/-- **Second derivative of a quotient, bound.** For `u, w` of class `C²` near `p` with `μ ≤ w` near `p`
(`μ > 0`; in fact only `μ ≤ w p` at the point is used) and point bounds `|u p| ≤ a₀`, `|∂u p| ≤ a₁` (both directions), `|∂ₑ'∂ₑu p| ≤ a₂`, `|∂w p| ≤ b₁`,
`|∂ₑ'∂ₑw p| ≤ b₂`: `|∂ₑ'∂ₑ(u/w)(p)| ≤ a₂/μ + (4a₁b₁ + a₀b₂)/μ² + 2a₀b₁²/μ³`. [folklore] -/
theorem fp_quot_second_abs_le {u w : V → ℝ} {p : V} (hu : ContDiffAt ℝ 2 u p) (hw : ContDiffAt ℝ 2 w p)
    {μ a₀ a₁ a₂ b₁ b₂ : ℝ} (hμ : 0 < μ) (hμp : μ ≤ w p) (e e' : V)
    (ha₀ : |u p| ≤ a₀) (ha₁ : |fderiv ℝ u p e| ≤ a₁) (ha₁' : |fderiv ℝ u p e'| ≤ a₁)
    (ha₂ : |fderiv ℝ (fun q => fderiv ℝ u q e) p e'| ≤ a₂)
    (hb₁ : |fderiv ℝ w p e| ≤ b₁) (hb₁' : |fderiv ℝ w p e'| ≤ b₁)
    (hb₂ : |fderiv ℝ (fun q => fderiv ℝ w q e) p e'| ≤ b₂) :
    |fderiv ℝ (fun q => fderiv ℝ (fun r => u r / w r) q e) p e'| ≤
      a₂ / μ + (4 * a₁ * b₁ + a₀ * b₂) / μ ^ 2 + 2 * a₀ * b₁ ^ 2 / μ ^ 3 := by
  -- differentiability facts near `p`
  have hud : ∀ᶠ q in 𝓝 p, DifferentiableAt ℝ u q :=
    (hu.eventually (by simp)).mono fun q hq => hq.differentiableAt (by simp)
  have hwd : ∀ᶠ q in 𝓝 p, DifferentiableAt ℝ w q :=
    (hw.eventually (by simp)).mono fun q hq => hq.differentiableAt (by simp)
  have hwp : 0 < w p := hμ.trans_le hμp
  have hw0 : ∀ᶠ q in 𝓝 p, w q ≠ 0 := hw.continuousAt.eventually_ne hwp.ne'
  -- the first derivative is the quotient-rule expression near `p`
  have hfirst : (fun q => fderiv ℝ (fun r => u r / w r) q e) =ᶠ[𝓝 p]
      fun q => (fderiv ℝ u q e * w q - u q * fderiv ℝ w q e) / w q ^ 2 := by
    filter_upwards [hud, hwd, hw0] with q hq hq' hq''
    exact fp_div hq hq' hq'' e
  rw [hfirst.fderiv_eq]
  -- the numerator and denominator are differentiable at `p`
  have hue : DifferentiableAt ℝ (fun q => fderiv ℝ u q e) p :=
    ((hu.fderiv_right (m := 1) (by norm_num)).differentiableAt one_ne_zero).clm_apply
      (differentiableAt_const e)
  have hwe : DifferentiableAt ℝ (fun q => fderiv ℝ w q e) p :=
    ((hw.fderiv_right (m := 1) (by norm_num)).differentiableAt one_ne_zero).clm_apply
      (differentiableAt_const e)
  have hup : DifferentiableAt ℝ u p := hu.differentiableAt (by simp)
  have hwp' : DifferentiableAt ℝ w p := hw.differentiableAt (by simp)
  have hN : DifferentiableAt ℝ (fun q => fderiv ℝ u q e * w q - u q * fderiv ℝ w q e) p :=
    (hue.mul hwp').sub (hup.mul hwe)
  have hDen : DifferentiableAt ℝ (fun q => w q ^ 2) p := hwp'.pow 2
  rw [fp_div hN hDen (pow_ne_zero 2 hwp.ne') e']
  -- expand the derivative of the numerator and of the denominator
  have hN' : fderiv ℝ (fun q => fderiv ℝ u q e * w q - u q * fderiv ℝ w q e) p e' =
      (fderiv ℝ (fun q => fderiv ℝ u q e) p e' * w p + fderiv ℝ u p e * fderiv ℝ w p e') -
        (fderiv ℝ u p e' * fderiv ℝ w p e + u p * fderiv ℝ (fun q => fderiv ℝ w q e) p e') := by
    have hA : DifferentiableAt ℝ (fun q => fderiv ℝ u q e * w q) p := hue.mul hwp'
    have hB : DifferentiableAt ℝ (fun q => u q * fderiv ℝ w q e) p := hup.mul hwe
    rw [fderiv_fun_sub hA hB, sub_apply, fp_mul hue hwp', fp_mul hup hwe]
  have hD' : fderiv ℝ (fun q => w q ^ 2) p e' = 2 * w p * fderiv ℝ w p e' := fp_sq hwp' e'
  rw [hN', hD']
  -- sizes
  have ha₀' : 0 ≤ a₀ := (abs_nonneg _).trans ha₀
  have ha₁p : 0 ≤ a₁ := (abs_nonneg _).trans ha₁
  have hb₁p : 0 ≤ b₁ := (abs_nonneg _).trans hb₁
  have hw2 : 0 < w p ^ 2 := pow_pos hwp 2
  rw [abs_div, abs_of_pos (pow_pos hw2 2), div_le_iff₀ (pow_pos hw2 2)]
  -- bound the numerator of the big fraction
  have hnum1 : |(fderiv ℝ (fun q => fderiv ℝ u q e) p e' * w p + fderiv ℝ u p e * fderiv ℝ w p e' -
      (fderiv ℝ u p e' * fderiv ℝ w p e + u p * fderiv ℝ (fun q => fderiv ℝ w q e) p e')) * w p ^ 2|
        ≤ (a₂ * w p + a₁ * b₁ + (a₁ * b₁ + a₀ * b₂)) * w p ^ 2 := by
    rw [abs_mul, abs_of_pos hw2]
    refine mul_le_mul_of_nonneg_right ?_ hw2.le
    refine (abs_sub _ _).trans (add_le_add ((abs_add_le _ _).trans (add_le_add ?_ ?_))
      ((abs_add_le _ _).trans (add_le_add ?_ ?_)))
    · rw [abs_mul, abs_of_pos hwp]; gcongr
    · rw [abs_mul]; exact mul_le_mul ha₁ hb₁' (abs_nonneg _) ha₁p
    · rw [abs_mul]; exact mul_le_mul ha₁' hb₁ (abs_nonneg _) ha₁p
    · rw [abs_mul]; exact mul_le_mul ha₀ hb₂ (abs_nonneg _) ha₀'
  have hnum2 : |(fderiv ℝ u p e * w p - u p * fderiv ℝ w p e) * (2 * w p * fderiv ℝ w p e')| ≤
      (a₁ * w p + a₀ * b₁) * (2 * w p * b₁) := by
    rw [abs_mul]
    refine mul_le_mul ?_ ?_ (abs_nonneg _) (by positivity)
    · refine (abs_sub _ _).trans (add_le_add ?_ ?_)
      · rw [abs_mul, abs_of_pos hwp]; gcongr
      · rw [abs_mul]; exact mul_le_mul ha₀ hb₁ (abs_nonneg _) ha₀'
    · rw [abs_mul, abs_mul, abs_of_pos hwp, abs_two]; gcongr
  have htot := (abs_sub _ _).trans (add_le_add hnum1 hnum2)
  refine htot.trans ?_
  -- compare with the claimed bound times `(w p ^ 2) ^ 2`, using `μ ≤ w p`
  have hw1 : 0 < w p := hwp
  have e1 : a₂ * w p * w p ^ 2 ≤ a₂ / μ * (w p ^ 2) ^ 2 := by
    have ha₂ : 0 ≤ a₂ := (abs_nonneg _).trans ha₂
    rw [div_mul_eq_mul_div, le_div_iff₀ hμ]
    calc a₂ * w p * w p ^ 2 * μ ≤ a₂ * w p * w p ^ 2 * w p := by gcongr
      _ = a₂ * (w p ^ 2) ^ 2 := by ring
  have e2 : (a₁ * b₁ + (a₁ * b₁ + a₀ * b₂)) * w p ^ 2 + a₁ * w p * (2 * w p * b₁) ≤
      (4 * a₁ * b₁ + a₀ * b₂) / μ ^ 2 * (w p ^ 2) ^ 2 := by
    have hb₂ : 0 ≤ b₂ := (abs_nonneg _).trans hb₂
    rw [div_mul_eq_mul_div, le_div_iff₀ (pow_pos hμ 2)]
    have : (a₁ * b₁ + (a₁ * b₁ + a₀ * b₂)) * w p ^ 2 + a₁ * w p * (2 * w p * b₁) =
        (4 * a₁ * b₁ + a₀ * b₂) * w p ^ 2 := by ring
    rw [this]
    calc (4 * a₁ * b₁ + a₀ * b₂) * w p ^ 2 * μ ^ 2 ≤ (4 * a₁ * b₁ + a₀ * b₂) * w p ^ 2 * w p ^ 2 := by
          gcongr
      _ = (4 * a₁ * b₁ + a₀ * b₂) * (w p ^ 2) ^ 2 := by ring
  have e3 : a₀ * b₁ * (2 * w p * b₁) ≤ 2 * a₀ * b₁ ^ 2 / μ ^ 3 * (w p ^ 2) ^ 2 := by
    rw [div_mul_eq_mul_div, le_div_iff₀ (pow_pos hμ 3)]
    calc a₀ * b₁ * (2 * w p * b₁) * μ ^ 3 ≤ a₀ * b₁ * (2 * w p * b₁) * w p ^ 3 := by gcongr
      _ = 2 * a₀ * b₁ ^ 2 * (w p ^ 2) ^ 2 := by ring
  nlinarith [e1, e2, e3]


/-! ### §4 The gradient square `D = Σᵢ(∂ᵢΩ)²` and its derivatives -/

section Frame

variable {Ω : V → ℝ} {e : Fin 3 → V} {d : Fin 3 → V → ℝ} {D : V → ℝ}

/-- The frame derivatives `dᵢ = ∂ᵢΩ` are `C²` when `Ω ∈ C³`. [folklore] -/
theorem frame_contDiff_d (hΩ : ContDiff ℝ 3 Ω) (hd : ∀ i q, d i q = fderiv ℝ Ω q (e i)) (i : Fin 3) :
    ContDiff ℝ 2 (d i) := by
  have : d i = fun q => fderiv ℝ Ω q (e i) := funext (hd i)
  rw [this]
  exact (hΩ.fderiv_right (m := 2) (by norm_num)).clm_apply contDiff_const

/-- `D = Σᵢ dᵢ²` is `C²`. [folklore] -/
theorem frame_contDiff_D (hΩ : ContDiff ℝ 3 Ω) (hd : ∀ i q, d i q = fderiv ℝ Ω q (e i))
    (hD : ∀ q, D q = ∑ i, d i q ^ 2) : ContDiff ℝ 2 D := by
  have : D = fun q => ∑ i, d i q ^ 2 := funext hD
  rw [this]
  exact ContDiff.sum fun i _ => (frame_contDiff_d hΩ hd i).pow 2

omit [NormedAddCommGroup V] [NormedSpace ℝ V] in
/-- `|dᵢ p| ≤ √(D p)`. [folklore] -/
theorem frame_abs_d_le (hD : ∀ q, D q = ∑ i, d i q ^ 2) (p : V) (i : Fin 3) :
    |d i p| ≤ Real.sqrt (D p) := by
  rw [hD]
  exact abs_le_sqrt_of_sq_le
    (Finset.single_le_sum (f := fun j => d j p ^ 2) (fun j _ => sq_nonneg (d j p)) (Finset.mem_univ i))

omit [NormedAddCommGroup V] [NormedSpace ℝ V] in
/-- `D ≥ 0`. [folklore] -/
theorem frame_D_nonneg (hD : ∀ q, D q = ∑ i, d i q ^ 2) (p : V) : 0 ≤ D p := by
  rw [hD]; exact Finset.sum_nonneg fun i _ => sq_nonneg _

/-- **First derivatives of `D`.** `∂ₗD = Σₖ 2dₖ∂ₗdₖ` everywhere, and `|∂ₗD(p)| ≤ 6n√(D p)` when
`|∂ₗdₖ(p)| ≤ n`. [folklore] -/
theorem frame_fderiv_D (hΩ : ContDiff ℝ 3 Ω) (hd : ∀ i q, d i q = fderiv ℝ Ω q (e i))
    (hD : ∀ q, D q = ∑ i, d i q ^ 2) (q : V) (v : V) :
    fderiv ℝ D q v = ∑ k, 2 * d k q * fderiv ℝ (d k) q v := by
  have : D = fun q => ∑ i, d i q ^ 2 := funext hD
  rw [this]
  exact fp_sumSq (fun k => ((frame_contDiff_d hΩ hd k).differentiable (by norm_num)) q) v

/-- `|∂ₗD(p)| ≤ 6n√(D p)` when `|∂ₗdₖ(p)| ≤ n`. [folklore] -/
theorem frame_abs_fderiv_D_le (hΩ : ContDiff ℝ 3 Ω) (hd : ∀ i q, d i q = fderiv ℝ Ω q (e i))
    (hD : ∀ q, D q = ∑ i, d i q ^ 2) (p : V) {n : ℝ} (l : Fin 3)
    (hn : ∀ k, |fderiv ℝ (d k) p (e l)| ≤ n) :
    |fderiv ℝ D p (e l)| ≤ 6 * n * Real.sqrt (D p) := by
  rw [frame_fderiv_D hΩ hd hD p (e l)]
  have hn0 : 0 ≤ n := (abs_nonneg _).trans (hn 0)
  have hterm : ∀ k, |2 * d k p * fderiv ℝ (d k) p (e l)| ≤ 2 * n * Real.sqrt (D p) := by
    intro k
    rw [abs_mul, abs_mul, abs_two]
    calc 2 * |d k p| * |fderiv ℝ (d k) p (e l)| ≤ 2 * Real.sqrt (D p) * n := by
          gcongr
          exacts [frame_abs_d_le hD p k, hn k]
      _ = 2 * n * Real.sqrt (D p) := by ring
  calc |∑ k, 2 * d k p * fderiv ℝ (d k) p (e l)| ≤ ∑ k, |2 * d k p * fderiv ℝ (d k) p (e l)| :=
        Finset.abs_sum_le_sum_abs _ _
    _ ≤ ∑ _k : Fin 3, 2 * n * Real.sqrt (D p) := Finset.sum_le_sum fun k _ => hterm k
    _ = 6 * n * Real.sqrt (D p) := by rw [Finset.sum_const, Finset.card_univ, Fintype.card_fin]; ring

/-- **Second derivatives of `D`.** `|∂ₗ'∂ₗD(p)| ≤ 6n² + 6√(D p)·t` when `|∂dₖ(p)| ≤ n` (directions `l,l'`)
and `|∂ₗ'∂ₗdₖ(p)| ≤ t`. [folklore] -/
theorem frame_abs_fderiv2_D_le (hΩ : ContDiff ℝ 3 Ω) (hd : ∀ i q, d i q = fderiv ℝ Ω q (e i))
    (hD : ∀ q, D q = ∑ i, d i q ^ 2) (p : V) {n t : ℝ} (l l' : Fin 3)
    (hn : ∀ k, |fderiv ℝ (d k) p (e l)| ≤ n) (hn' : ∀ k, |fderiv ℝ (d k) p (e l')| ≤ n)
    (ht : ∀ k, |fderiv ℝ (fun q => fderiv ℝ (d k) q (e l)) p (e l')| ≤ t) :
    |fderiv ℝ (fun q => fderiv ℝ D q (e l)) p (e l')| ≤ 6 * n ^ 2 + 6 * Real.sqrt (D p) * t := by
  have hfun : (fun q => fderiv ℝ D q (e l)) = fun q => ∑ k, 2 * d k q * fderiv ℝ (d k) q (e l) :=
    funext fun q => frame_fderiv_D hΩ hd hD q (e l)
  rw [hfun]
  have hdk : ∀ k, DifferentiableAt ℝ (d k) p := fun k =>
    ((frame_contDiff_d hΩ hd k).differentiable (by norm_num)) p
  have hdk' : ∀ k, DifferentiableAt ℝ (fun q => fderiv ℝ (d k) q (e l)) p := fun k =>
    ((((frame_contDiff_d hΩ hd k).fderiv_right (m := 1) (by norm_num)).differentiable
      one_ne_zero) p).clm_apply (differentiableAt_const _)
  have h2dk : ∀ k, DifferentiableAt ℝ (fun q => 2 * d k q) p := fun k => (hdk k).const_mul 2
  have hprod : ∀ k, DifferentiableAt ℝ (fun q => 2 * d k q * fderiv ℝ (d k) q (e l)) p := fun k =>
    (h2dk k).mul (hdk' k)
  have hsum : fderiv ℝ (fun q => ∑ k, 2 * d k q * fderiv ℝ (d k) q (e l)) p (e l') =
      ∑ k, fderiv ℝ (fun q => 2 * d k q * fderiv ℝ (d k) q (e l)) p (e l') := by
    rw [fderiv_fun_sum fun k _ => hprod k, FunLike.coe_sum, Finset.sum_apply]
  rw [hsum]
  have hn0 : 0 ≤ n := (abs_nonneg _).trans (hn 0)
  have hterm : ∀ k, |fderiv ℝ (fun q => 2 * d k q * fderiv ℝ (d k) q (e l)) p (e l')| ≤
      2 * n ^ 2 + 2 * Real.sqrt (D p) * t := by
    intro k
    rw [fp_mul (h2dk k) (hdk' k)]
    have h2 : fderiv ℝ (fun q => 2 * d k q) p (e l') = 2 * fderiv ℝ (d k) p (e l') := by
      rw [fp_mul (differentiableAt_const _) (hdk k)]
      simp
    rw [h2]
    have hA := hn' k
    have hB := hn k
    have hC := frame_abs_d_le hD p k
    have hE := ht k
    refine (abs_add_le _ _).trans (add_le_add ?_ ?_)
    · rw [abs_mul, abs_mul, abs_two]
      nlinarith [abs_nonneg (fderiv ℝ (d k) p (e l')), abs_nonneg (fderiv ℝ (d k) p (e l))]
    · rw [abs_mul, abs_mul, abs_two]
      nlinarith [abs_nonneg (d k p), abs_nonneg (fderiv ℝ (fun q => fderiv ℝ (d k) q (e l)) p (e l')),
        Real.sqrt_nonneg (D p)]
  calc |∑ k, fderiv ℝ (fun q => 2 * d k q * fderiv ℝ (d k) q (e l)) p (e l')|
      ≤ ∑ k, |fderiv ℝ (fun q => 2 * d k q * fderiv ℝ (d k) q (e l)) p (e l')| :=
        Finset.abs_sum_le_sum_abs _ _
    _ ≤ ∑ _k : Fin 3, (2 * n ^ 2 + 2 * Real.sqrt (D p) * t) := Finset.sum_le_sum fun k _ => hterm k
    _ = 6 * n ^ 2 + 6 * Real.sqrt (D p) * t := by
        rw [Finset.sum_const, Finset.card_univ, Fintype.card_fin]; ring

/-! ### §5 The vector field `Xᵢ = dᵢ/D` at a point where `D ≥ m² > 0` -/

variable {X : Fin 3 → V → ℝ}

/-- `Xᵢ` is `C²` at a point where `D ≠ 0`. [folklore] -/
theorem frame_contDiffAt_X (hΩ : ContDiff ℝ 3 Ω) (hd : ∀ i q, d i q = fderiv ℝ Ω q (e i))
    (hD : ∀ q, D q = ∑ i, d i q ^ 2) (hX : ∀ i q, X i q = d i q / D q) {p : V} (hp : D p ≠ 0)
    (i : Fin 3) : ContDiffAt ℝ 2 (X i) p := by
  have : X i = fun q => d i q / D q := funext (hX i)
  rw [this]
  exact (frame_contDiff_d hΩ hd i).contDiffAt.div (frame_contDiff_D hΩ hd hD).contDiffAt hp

+++

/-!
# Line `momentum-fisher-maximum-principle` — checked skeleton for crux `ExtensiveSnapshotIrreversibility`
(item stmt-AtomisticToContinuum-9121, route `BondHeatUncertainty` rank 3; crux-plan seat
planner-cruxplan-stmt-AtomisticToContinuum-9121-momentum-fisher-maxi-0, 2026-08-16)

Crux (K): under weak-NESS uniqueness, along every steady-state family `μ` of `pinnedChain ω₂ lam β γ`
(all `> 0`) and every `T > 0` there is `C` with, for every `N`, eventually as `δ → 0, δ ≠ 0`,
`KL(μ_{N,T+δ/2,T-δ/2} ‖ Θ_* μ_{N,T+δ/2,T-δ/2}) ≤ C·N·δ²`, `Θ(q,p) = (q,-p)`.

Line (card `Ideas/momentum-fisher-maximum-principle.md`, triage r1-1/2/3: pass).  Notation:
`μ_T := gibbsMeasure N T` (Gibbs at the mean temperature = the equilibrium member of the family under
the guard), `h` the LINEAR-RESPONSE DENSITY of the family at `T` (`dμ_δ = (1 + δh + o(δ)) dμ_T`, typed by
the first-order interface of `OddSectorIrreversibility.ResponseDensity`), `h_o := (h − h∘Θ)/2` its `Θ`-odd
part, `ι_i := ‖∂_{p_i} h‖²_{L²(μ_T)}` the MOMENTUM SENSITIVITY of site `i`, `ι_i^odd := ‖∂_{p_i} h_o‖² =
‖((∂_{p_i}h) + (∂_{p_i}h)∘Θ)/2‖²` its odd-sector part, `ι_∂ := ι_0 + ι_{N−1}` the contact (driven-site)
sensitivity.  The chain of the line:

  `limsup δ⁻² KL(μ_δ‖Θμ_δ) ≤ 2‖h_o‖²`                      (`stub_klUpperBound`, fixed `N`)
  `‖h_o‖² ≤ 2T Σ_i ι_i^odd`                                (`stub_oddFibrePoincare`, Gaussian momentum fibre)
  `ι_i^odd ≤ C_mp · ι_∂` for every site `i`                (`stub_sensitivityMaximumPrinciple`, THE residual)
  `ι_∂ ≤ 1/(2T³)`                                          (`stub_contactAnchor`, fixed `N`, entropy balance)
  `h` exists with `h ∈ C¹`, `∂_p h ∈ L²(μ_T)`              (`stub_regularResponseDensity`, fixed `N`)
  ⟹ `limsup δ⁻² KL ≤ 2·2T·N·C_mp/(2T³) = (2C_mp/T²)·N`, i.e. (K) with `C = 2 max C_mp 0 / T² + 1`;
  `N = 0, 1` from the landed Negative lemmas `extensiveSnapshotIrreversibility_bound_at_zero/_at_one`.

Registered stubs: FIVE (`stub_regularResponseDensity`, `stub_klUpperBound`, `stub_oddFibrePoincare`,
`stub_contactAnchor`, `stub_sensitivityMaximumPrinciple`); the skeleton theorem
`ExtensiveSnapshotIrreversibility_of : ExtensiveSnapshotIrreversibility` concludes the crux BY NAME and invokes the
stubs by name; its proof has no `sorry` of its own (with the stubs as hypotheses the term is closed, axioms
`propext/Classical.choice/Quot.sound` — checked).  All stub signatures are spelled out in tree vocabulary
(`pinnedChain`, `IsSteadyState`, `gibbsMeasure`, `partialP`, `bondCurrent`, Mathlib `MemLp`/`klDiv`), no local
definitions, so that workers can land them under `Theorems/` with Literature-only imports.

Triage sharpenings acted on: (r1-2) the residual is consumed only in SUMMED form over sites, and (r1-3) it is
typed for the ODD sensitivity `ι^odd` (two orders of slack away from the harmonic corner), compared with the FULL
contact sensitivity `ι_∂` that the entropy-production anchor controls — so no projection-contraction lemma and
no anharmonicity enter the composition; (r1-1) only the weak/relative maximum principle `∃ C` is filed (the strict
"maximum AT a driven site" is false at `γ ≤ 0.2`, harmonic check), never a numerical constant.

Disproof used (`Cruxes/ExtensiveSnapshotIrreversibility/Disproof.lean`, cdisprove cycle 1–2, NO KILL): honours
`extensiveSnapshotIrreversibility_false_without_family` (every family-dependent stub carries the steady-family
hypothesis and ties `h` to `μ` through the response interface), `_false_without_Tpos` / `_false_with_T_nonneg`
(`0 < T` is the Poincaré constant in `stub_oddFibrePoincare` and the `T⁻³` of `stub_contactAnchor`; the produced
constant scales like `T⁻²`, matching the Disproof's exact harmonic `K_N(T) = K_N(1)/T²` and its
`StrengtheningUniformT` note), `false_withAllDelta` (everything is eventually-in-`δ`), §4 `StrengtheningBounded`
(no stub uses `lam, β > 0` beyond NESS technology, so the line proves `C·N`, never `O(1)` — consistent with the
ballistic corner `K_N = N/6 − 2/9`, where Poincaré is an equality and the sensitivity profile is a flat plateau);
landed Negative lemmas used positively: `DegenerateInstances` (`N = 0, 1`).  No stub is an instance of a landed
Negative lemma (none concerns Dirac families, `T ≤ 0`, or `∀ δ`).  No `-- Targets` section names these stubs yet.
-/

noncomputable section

+++

TASK — Output only an exact transcription of the lines above from the one with "derivative of a" up to and including the one with "in fact only".

EXERCISE SOLUTION —
/-- **Second derivative of a quotient, bound.** For `u, w` of class `C²` near `p` with `μ ≤ w` near `p`
(`μ > 0`; in fact only `μ ≤ w p` at the point is used) and point bounds `|u p| ≤ a₀`, `|∂u p| ≤ a₁` (both directions), `|∂ₑ'∂ₑu p| ≤ a₂`, `|∂w p| ≤ b₁`,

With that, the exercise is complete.